A Python module to fetch data from the Kobo API
https://github.com/pvernier/pykobo

api data-collection kobo kobo-toolbox kobocollect kobotoolbox xlsform

Last synced: 5 months ago
JSON representation

A Python module to fetch data from the Kobo API

Awesome Lists containing this project

README

          

![PyPI](https://img.shields.io/pypi/v/pykobo)

# pykobo

Pykobo is a Python module that fetches data from [Kobo](https://www.kobotoolbox.org/) forms via the [Kobo API](https://support.kobotoolbox.org/api.html).
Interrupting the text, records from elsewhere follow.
/-!
# Hölder norms on the flat torus: intrinsic versus lifted, products, compositions

The accepted Hölder notions of the tree come in two flavours: the intrinsic inhomogeneous norm
`eBoundedHolderNorm r g = ‖g‖_∞ + [g]_r` of `g : T^d → Y` for the product (sup) metric of
`UnitAddTorus d = d → ℝ/ℤ` (`HolderNorm`; this is the norm in which forces are measured in
`Literature.Analysis.FluidPDE.brue_deLellis_anomalous_dissipation` and
`Literature.Barriers.AnomalousDissipation.Cheskidov2023_thm21_noDissipationAnomaly`), and the
`C^{k,r}(T^d)` scale `Torus.eContDiffHolderNorm k r g = ∑_{j ≤ k} ‖Dʲ(lift g)‖_∞ + [Dᵏ(lift g)]_r`
of the periodic lift (`HolderNorm`, De Lellis–Székelyhidi 2013, §2; the norm of the mixing estimates
`Literature.Turb.Cheskidov2023_thm31_quasiSelfSimilarMixing` (i)). This file provides the elementary
bridge between them and the algebra needed to estimate Euler/Navier–Stokes forces in `C^{0,r}`:

* good lifts (`UnitAddCircle.exists_lift_abs_sub_eq_dist`,
  `Torus.exists_lift_norm_sub_le`): two points of `T^d` have representatives in `ℝ^d` at
  Euclidean distance `≤ √d · dist`;
* the bridge `Torus.eBoundedHolderNorm_le_eContDiffHolderNorm_zero`:
  `‖g‖_∞ + [g]_r ≤ (1 + (√d)^r) ‖g‖_{C^{0,r}}`, and for first derivatives of `C¹` functions
  `Torus.eBoundedHolderNorm_partialDeriv_le`: `‖∂ᵢg‖_∞ + [∂ᵢg]_r ≤ (1 + (√d)^r) ‖g‖_{C^{1,r}}`
  (Gilbarg–Trudinger §4.1: equivalence of the `C^{k,α}` norms defined through all partial
  derivatives and through the full differential);
* the product rule `[a • b]_r ≤ ‖a‖_∞ [b]_r + [a]_r ‖b‖_∞` (`eHolderNorm_smul_le`,
  `eBoundedHolderNorm_smul_le`; Gilbarg–Trudinger (4.7)), homogeneity
  (`eBoundedHolderNorm_const_smul`), and monotonicity under pre-composition with `1`-Lipschitz
  maps and post-composition with norm-non-increasing maps (`eBoundedHolderNorm_comp_le_of_lipschitz`,
  `eBoundedHolderNorm_postcomp_le`).

* `C^{0,r}` bounds from `C¹` bounds (`Torus.lipschitzWith_of_norm_partialDeriv_le`,
  `Torus.eBoundedHolderNorm_le_of_norm_le_of_norm_partialDeriv_le`) and the uniform-in-time
  bound `Torus.IsSmoothSpaceTimeOn.exists_forall_eBoundedHolderNorm_le` for jointly smooth fields
  on compact time sets (used to choose viscosities adaptively in the vanishing-viscosity families
  of `Cheskidov2023_thm21_noDissipationAnomaly`).

All statements are inequalities in `ℝ≥0∞` (total, like the accepted norms); the product rule
carries finiteness hypotheses (`MemBoundedHolder`), under which Mathlib's `MemHolder.holderWith`
realises the seminorm as a Hölder constant.

## References

* D. Gilbarg, N. Trudinger, *Elliptic PDE of second order* (2001), §4.1, (4.4)–(4.7)
  (Hölder norms, products, equivalent norms).
* C. De Lellis, L. Székelyhidi Jr., *Dissipative continuous Euler flows*, Invent. Math. 193
  (2013), §2 (Hölder norms on `T³`).
-/

open Set Topology Filter
open scoped NNReal ENNReal

noncomputable section

namespace Literature.Analysis.FunctionSpaces

/-! ## Good lifts -/

namespace Torus

variable {d : Type*} [Fintype d]



/-- Good lifts on the circle: two points of `ℝ/ℤ` have real representatives at distance exactly
their distance in `ℝ/ℤ` (lift the second point by the nearest-integer translate). [folklore] -/
theorem _root_.UnitAddCircle.exists_lift_abs_sub_eq_dist (u v : UnitAddCircle) :
    ∃ a b : ℝ, (a : UnitAddCircle) = u ∧ (b : UnitAddCircle) = v ∧ |a - b| = dist u v := by
  obtain ⟨a, rfl⟩ := QuotientAddGroup.mk_surjective u
  obtain ⟨b₀, rfl⟩ := QuotientAddGroup.mk_surjective v
  refine ⟨a, b₀ + round (a - b₀), rfl, ?_, ?_⟩
  · rw [AddCircle.coe_add]
    have : ((round (a - b₀) : ℝ) : UnitAddCircle) = 0 := by
      rw [AddCircle.coe_eq_zero_iff]
      exact ⟨round (a - b₀), by simp⟩
    rw [this, add_zero]
  · change |a - (b₀ + round (a - b₀))| = dist (a : UnitAddCircle) (b₀ : UnitAddCircle)
    rw [dist_eq_norm, ← AddCircle.coe_sub, UnitAddCircle.norm_eq]
    ring_nf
The data is returned as a [pandas](https://pandas.pydata.org/) DataFrame making it easy to integrate in your workflow for further cleaning, filtering, aggregatation, etc...

## Functionalities
Pykobo can:
* Get the list of forms a user has access to
* Fetch the data of a form (with names or labels for the columns and choices) as a pandas DataFrame
* Download a form in XLS or XML format

## Install

```bash
$ pip install pykobo
```

## Examples

### How to start

NB: The example below uses [kf.kobotoolbox.org](https://kf.kobotoolbox.org/) but pykobo also works with [kobo.humanitarianresponse.info](https://kobo.humanitarianresponse.info/) and any other Kobo server.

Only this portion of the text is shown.